The most comprehensive review of human lie detection ability, conducted by Bond and DePaulo in 2006, examined over 200 studies and more than 24,000 judgments. Their finding was striking in its plainness: people correctly identify truth and deception at a rate of roughly 54 percent — barely better than a coin flip. Trained professionals, including law enforcement officers, did not perform meaningfully better than untrained civilians. The behavioral cues that people rely on most confidently — gaze aversion, fidgeting, nervousness, and speech hesitation — have no reliable relationship to deception in the research literature.
Fifty-four percent. That is your foundation if you build your credibility assessment on behavioral lie detection. That is what you are defending at a deposition, at a termination hearing, at an EEOC proceeding, or in front of a jury.
The "lie wizard" who ran your seminar will not be there with you.
"Soft Skills" Is the Wrong Label—And the Wrong Excuse
Before going further, it is worth addressing a reflex that shows up in some professional circles—the dismissal of interviewing skill as soft, touchy-feely, or beneath the work.
That reflex is expensive.
Workplace violence prevention, misconduct investigation, harassment inquiry, fraud detection — none of these are soft problems. The person sitting across from you during a high-stakes workplace interview is not a soft situation. And the deposition that follows a poorly conducted investigation is definitely not soft.

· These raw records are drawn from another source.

import Summits.CriticalPhenomena.PercolationContinuityZ3.Theorems.PercNearOneGluingAdditiveGluingS5Assembly
import HarnessLib

/-!
# Crux `PercNearOneGluing.AdditiveGluing` (stmt-CriticalPhenomena-4576): ADDITIVE STABILITY of the finite-graph engine —
# (S5)_η ⟹ (GEN)_η ⟹ (AG-loc)_η ⟹ an η-defective additive gluing inequality, constant 1, graded in `|A|`

Effectivity audit (lane `prim-rate`, seat audit-2; HOME/prim-rate-audit-2/AUDIT-2.md §17.4, scratch certificate of 2026-08-22 filed as a
helper), deliverable (b) «what an APPROXIMATE substitute for the finite-graph engine costs downstream» (HOME/SUBSTITUTES.md §TOL, link
(A)→(B)).  Support file for the CLOSED crux `AdditiveGluing`; no definitions, no sorries, standard axioms; nothing here is used by the
tree's proof of the crux (`AdditiveGluing_proof`, the case `η = 0`).

If a substitute delivers the surplus-transfer inequality (S5) only up to an additive defect `η ≥ 0` in the CONDITIONAL normalisation
  (S5)_η  `μ({v ↮ T} ∩ {o ↔ v})·Sur_v(T) ≤ μ(v ↮ T)·(Sur_o(T) + η)`
(`Sur_x(T) = ∫_{x ↔ T} F(C_x) − Σ_{a ∈ T} μ(P^x_a)·m_a`, first-in-rank patterns `P^x_a` of an injective `m`-compatible rank), then for
relay sets graded by `|A| ≤ K`:
  (GEN)_η `Σ_{a ∈ A} μ(P^o_a)·m_a ≤ ∫_{o ↔ A} F(C_o) + η` (`gen_firstRank_of_surplusTransfer_defect`, induction on `|A|`),
  (AG-loc)_η `μ(o ↔ A, o ↮ b) ≤ Σ_a μ(P^o_a)·μ(a ↮ b) + η` (`agloc_firstRank_of_gen_defect`),
  `μ(o ↔ A) − t − η ≤ μ(o ↔ b)` whenever `μ(a ↔ b) ≥ 1 − t` on `A` (`additiveGluing_card_of_agloc_firstRank_defect`);
the defect is carried with CONSTANT 1, uniformly in `n`, `|A|`, `w`, `F`.  Each proof is the tree's proof of the `η = 0` theorem
(`AGloc.gen_firstRank_of_surplusTransfer` `…GenOfSurplusTransfer.lean:45–248`; `AGloc.additiveGluing_card_of_agloc_firstRank`,
`AGloc.agloc_firstRank_of_gen` `…OfAGloc.lean:140–183`, `:207–282`) VERBATIM with `η` threaded through the statement and ≤ 10 single-line
edits: the cancellation of the positive factor `μ(k ↮ A∖k)` and the induction on `|A|` neither amplify nor accumulate the defect in this
normalisation (in the JOINT normalisation `… ≤ μ(v ↮ T)·Sur_o(T) + η` the same cancellation would divide `η` by `μ(k ↮ A∖k)`).
Companion `…AdditiveGluingDefectStabilitySocket.lean`: all sizes, the socket and the closure over degenerate weights, down to the
decoy-free (S5D) margin; its end result is the hypothesis `hAG` of `Quant.Defect.*` (`…NoHeavyQuantAdditiveGluingTransferDefect.lean`).
[cite: VandenbergHaggstromKahn2005, Thm. 1.3 (p. 6)] [cite: KozmaNitzan2024, Conj. 1 (p. 3)]
-/

noncomputable section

The investigators and HR professionals who get this right are not the ones with the most confidence going in. They are the ones with the best skills (true confidence) — the ones who know how to gather information cleanly, handle resistance without escalating it, and build a record that survives review. That requires training, not a checklist, and not a seminar built around behavioral myths.

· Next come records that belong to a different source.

import Literature.NumberTheory.NumberFields.AdicCompletionDyadicDepth
import HarnessLib

/-!
# The dyadic square-congruence criterion at a RAMIFIED (or any) dyadic place: `d t² = 1 + 8m ⇒ d a² ≡ ϖ^{2j}(1 + 8b) (mod v^N)`

Topic `NumberTheory/NumberFields`, namespace `Literature.NumberTheory.NumberFields`. Sequel of
`AdicCompletionDyadicDepth.lean`, whose `exists_sq_congr_of_mul_sq_eq_one_add` assumes `ord_v 2 = 1` (an unramified dyadic
place, so that `2` itself is a uniformiser and the congruence is read in `ℤ/2^N`). For the complete `2`-isogeny descents
over cubic `2`-division fields in which `2` RAMIFIES (every Kubert–Tate candidate after `E_{28/9}`: `E_{17/18}`, `E_{26/23}`,
`E_{146/13}`, field discriminants `∓2³·…`), the same argument runs with a GLOBAL uniformiser `ϖ ∈ 𝓞 K`, `ord_v ϖ = 1`:

* `exists_sq_congr_of_mul_sq_eq_one_add_uniformizer` — at a place `v ∋ 2` with a global uniformiser `ϖ`,
  **`d t² = 1 + 8m` (`d ∈ 𝓞 K`, `t ∈ K_vˣ`, `m ∈ O_v`) gives `d a² ≡ ϖ^{2j} (1 + 8b) (mod v^N)`** with `a ∈ 𝓞 K ∖ v`,
  `b ∈ 𝓞 K`, `2j = ord_v d` (density of `𝓞 K` in `O_v` to depth `N`, `exists_eq_add_pow_mul`).

The congruence is then decided in the finite ring `𝓞 K / v^N` (for a ramified degree-one prime, `(ℤ/2^k)[π]/(…)`), curve by
curve. Theorems only; no named facts.

## References
* [Neukirch1999] J. Neukirch, *Algebraic Number Theory* (1999), Ch. II Prop. 4.3 (`O/𝔭ⁿ ≅ Ô/𝔭̂ⁿ`).
* [SilvermanAEC2009] J. H. Silverman, *The Arithmetic of Elliptic Curves*, 2nd ed. (2009), Example X.4.10.
-/

noncomputable section

open IsLocalRing IsDedekindDomain NumberField

namespace Literature.NumberTheory.NumberFields

variable {K : Type*} [Field K] [NumberField K] (v : HeightOneSpectrum (𝓞 K))

/-- **The dyadic criterion as a congruence, any ramification**: at a place `v ∋ 2` with a global uniformiser `ϖ`
(`v(ϖ) = exp(-1)`), if `d t² = 1 + 8m` in `K_v` (`d ∈ 𝓞 K`, `t ≠ 0`, `m ∈ O_v`) then for every `N ≥ 1` there are
`j : ℕ` (`2j = ord_v d`), `a ∈ 𝓞 K ∖ v` and `b ∈ 𝓞 K` with `d a² - ϖ^{2j}(1 + 8b) ∈ v^N`. [cite: Neukirch1999, Ch. II Prop. 4.3]
[cite: SilvermanAEC2009, Example X.4.10] -/
theorem exists_sq_congr_of_mul_sq_eq_one_add_uniformizer (ϖ : 𝓞 K) (hϖ : v.valuation K (ϖ : K) = WithZero.exp (-1))
    (h2 : (2 : 𝓞 K) ∈ v.asIdeal) {N : ℕ} (hN : 1 ≤ N) (d : 𝓞 K) {t m : v.adicCompletion K} (ht : t ≠ 0) (hm : Valued.v m ≤ 1)
    (h : algebraMap K (v.adicCompletion K) (d : K) * t ^ 2 = 1 + 8 * m) :
    ∃ (j : ℕ) (a b : 𝓞 K), a ∉ v.asIdeal ∧ d * a ^ 2 - ϖ ^ (2 * j) * (1 + 8 * b) ∈ v.asIdeal ^ N := by
  have hval : ∀ x : K, Valued.v (algebraMap K (v.adicCompletion K) x) = v.valuation K x := fun x =>
    HeightOneSpectrum.valuedAdicCompletion_eq_valuation' v x
  set ϖL : v.adicCompletion K := algebraMap K (v.adicCompletion K) (ϖ : K) with hϖL
  have hvϖ : Valued.v ϖL = WithZero.exp (-1) := by rw [hϖL, hval]; exact hϖ
  have hϖ0 : ϖL ≠ 0 := fun h0 => by rw [h0, map_zero] at hvϖ; exact WithZero.coe_ne_zero hvϖ.symm
  have hϖle : Valued.v ϖL ≤ 1 := by rw [hvϖ, ← WithZero.exp_zero, WithZero.exp_le_exp]; omega
  have hv2 : Valued.v (2 : v.adicCompletion K) < 1 := by
    rw [← map_ofNat (algebraMap K (v.adicCompletion K)) 2, hval, show (2 : K) = ((2 : 𝓞 K) : K) from rfl]
    exact (HeightOneSpectrum.valuation_lt_one_iff_mem _ _).mpr h2
  have h2le : Valued.v (2 : v.adicCompletion K) ≤ 1 := hv2.le
  have h8 : Valued.v (1 + 8 * m) = 1 := by
    rw [Valuation.map_add_eq_of_lt_left _ ?_, map_one]
    rw [map_one, map_mul, show (8 : v.adicCompletion K) = 2 ^ 2 * 2 by norm_num, map_mul, map_pow]
    calc Valued.v (2 : v.adicCompletion K) ^ 2 * Valued.v (2 : v.adicCompletion K) * Valued.v m
        ≤ 1 ^ 2 * Valued.v (2 : v.adicCompletion K) * 1 := by gcongr; exact zero_le
      _ < 1 := by rw [one_pow, one_mul, mul_one]; exact hv2
  -- `ord_v d = 2j`, `u = ϖ^j t` is a unit
  have hvt0 : Valued.v t ≠ 0 := (Valuation.ne_zero_iff _).mpr ht
  set n : ℤ := WithZero.log (Valued.v t) with hn
  have hvt : Valued.v t = WithZero.exp n := by rw [hn, WithZero.exp_log hvt0]
  have hvd : Valued.v (algebraMap K (v.adicCompletion K) (d : K)) = WithZero.exp (-(2 * n)) := by
    have hprod : Valued.v (algebraMap K (v.adicCompletion K) (d : K)) * Valued.v t ^ 2 = 1 := by
      rw [← map_pow, ← map_mul, h, h8]
    have hd0 : Valued.v (algebraMap K (v.adicCompletion K) (d : K)) ≠ 0 := by
      intro h0; rw [h0, zero_mul] at hprod; exact zero_ne_one hprod
    have hlog := congrArg WithZero.log hprod
    rw [WithZero.log_mul hd0 (pow_ne_zero _ hvt0), WithZero.log_pow, WithZero.log_one, ← hn] at hlog
    rw [← WithZero.exp_log hd0]
    congr 1
    simp only [nsmul_eq_mul, Nat.cast_ofNat] at hlog
    omega
  have hn0 : 0 ≤ n := by
    have hle : Valued.v (algebraMap K (v.adicCompletion K) (d : K)) ≤ 1 := by
      rw [hval]; exact HeightOneSpectrum.valuation_le_one v d
    rw [hvd, ← WithZero.exp_zero, WithZero.exp_le_exp] at hle
    omega
  obtain ⟨j, hj⟩ : ∃ j : ℕ, (j : ℤ) = n := ⟨n.toNat, Int.toNat_of_nonneg hn0⟩
  set u : v.adicCompletion K := t * ϖL ^ j with hu
  have hvu : Valued.v u = 1 := by
    rw [hu, map_mul, map_pow, hvt, hvϖ, ← WithZero.exp_nsmul, ← WithZero.exp_add, ← WithZero.exp_zero]
    congr 1; simp only [nsmul_eq_mul]; omega
  have hdu : algebraMap K (v.adicCompletion K) (d : K) * u ^ 2 = ϖL ^ (2 * j) * (1 + 8 * m) := by
    rw [hu, mul_pow, ← pow_mul, ← h]; ring
  -- approximate `u` and `m` modulo `ϖ^N O_v`
  have huO : u ∈ v.adicCompletionIntegers K := by rw [HeightOneSpectrum.mem_adicCompletionIntegers]; exact hvu.le
  have hmO : m ∈ v.adicCompletionIntegers K := by rw [HeightOneSpectrum.mem_adicCompletionIntegers]; exact hm
  obtain ⟨a, u', hua⟩ := exists_eq_add_pow_mul v ϖ hϖ N ⟨u, huO⟩
  obtain ⟨b, m', hmb⟩ := exists_eq_add_pow_mul v ϖ hϖ N ⟨m, hmO⟩
  have hua' := congrArg (fun z : v.adicCompletionIntegers K => (z : v.adicCompletion K)) hua
  have hmb' := congrArg (fun z : v.adicCompletionIntegers K => (z : v.adicCompletion K)) hmb
  push_cast at hua' hmb'
  simp only [coe_algebraMap_adicCompletionIntegers_eq] at hua' hmb'
  change u = algebraMap K _ (a : K) + (algebraMap K _ (ϖ : K)) ^ N * (u' : v.adicCompletion K) at hua'
  change m = algebraMap K _ (b : K) + (algebraMap K _ (ϖ : K)) ^ N * (m' : v.adicCompletion K) at hmb'
  rw [← hϖL] at hua' hmb'
  refine ⟨j, a, b, ?_, ?_⟩
  · -- `a ∉ v`: `v(a) = v(u - ϖ^N u') = 1`
    intro ha
    have hva : Valued.v (algebraMap K (v.adicCompletion K) (a : K)) < 1 := by
      rw [hval]; exact (HeightOneSpectrum.valuation_lt_one_iff_mem _ _).mpr ha
    have hsmall : Valued.v (ϖL ^ N * (u' : v.adicCompletion K)) < 1 := by
      rw [map_mul, map_pow, hvϖ, ← WithZero.exp_nsmul]
      have hu'le : Valued.v (u' : v.adicCompletion K) ≤ 1 :=
        (HeightOneSpectrum.mem_adicCompletionIntegers _ K v).mp u'.2
      calc WithZero.exp (N • (-1 : ℤ)) * Valued.v (u' : v.adicCompletion K) ≤ WithZero.exp (N • (-1 : ℤ)) * 1 := by
            gcongr
        _ < 1 := by rw [mul_one, ← WithZero.exp_zero, WithZero.exp_lt_exp]; simp only [nsmul_eq_mul]; omega
    have := lt_of_le_of_lt (Valuation.map_add _ _ _) (max_lt hva hsmall)
    rw [← hua', hvu] at this
    exact lt_irrefl _ this
  · -- `d a² - ϖ^{2j} (1 + 8 b) = ϖ^N · w` with `w ∈ O_v`
    set x : 𝓞 K := d * a ^ 2 - ϖ ^ (2 * j) * (1 + 8 * b) with hx
    by_cases hx0 : x = 0
    · rw [hx0]; exact zero_mem _
    rw [mem_pow_iff_log_valuation_le v hx0 N]
    have hxL : algebraMap K (v.adicCompletion K) (x : K) = ϖL ^ N *
        (-(2 * algebraMap K (v.adicCompletion K) (d : K) * u * u') +
          ϖL ^ N * algebraMap K (v.adicCompletion K) (d : K) * u' ^ 2 + 8 * ϖL ^ (2 * j) * m') := by
      set g : 𝓞 K →+* v.adicCompletion K := (algebraMap K (v.adicCompletion K)).comp (algebraMap (𝓞 K) K) with hg
      have hgy : ∀ y : 𝓞 K, algebraMap K (v.adicCompletion K) (y : K) = g y := fun y => rfl
      have ea : g a = u - ϖL ^ N * u' := by rw [← hgy, hua']; ring
      have eb : g b = m - ϖL ^ N * m' := by rw [← hgy, hmb']; ring
      have eϖ : g ϖ = ϖL := by rw [← hgy]
      rw [hgy] at hdu ⊢
      rw [hx, map_sub, map_mul, map_mul, map_pow, map_pow, map_add, map_mul, map_one, map_ofNat, ea, eb, eϖ]
      linear_combination hdu
    have hle : Valued.v (algebraMap K (v.adicCompletion K) (x : K)) ≤ WithZero.exp (-(N : ℤ)) := by
      rw [hxL, map_mul, map_pow, hvϖ, ← WithZero.exp_nsmul]
      have hint : Valued.v (-(2 * algebraMap K (v.adicCompletion K) (d : K) * u * u') +
          ϖL ^ N * algebraMap K (v.adicCompletion K) (d : K) * u' ^ 2 + 8 * ϖL ^ (2 * j) * m') ≤ 1 := by
        have hdle : Valued.v (algebraMap K (v.adicCompletion K) (d : K)) ≤ 1 := by
          rw [hval]; exact HeightOneSpectrum.valuation_le_one v d
        have hu'le : Valued.v (u' : v.adicCompletion K) ≤ 1 :=
          (HeightOneSpectrum.mem_adicCompletionIntegers _ K v).mp u'.2
        have hm'le : Valued.v (m' : v.adicCompletion K) ≤ 1 :=
          (HeightOneSpectrum.mem_adicCompletionIntegers _ K v).mp m'.2
        have h8le : Valued.v (8 : v.adicCompletion K) ≤ 1 := by
          rw [show (8 : v.adicCompletion K) = 2 ^ 3 by norm_num, map_pow]; exact pow_le_one₀ zero_le h2le
        have hϖNle : Valued.v (ϖL ^ N) ≤ 1 := by rw [map_pow]; exact pow_le_one₀ zero_le hϖle
        have hϖ2jle : Valued.v (ϖL ^ (2 * j)) ≤ 1 := by rw [map_pow]; exact pow_le_one₀ zero_le hϖle
        refine le_trans (Valuation.map_add _ _ _) (max_le (le_trans (Valuation.map_add _ _ _) (max_le ?_ ?_)) ?_)
        · rw [Valuation.map_neg, map_mul, map_mul, map_mul, hvu, mul_one]
          exact mul_le_one' (mul_le_one' h2le hdle) hu'le
        · rw [map_mul, map_mul, map_pow (Valued.v) (u' : v.adicCompletion K)]
          exact mul_le_one' (mul_le_one' hϖNle hdle) (pow_le_one₀ zero_le hu'le)
        · rw [map_mul, map_mul]
          exact mul_le_one' (mul_le_one' h8le hϖ2jle) hm'le
      calc WithZero.exp (N • (-1 : ℤ)) * _ ≤ WithZero.exp (N • (-1 : ℤ)) * 1 := by gcongr
        _ = WithZero.exp (-(N : ℤ)) := by rw [mul_one]; simp only [nsmul_eq_mul, mul_neg, mul_one]
    have hx0' : Valued.v (algebraMap K (v.adicCompletion K) (x : K)) ≠ 0 := by
      rw [hval]; exact (Valuation.ne_zero_iff _).mpr (by exact_mod_cast hx0)
    rw [← hval, WithZero.log_le_iff_le_exp hx0']
    exact hle

end Literature.NumberTheory.NumberFields

end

Why Step-by-Step Interview Systems Fail in the Real World
Here is something almost every workplace investigator figures out eventually, usually the hard way: conversations do not follow scripts.

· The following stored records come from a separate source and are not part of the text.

import Summits.CriticalPhenomena.PercolationContinuityZ3.Theorems.PercNearOneGluingNoHeavyLowerTailStarSetSupplyU0Words
import Summits.CriticalPhenomena.PercolationContinuityZ3.Theorems.PercNearOneGluingNoHeavyLowerTailStarSetSupplyGlue
import Summits.CriticalPhenomena.PercolationContinuityZ3.Theorems.PercNearOneGluingNoHeavyLowerTailStarSetFibreCount
import Summits.CriticalPhenomena.PercolationContinuityZ3.Theorems.PercNearOneGluingNoHeavyLowerTailStarSetWordPorts
import Summits.CriticalPhenomena.PercolationContinuityZ3.Theorems.PercNearOneGluingNoHeavyLowerTailStarSetWordPortsSubset
import HarnessLib

/-!
# `NoHeavyLowerTail` (stmt-CriticalPhenomena-4575) — the pairs' second-order charges fit in the `X`-AVOIDING budget (Step 2 for U1'_r, MWF-CERT §7)

Support file (prover `prim-gen-swap` gen 9; `--supports stmt-CriticalPhenomena-4575`).  No definitions, no named facts, no sorries.
`X`-avoiding generalisation of `StarSet.pairs_supply_le_budget`: chords `K ∈ Cr` and partners `J ∈ AdjSet K` with ports off `X`, each chord
dominated at each port by an adjacent forest class whose other port avoids the chord and `X` (`hdomFX`) ⇒
`Σ_{K∈Cr} Σ_{J∈AdjSet K} Σ_{i∈K} Σ_{j∈J} coef(e₀)·θ_iθ_j ≤ Σ_{|R_e|≥3, R_e∩X=∅} coef(e)` (`StarSet.pairs_supply_le_budget_avoiding`).
With `X = {r}` these are the REGULAR pairs of U1'_r (§7.2/§7.8); the defective pairs need the exchange credit.
-/

noncomputable section

namespace Summit.CriticalPhenomena.PercolationContinuityZ3.Theorems

open Finset
open scoped Classical BigOperators

namespace StarSet

variable {n m Mf Mc : ℕ}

Step-by-step interviewing systems—the kind that walk you through Phase 1, Phase 2, Phase 3, and a prescribed set of moves—are designed for a subject who complies with the choreography. Real people do not. They interrupt. They go sideways. They bring up things you did not expect. They shut down, deflect, get emotional, or circle back to something you thought you had already passed.
When an interviewer is locked into a sequence, or so-called best practices, those moments become problems instead of opportunities. The investigator tries to get back on script rather than following what the conversation is actually offering or how their memory is actually working. Important details are missed. Rapport breaks down. The interview becomes a transaction instead of a genuine cooperative exchange of information.
This is not a flaw in the investigator's execution. It is a flaw in the design of the system.
Step-by-step interrogation models were built around mythical lie detection cues and a confession-driven goal—move the subject from denial to admission through a fixed sequence of pressure and persuasion. That model was not designed for fact-finding. It was designed for closing. And in a workplace investigation, closing prematurely on the wrong conclusion is exactly the outcome you cannot afford.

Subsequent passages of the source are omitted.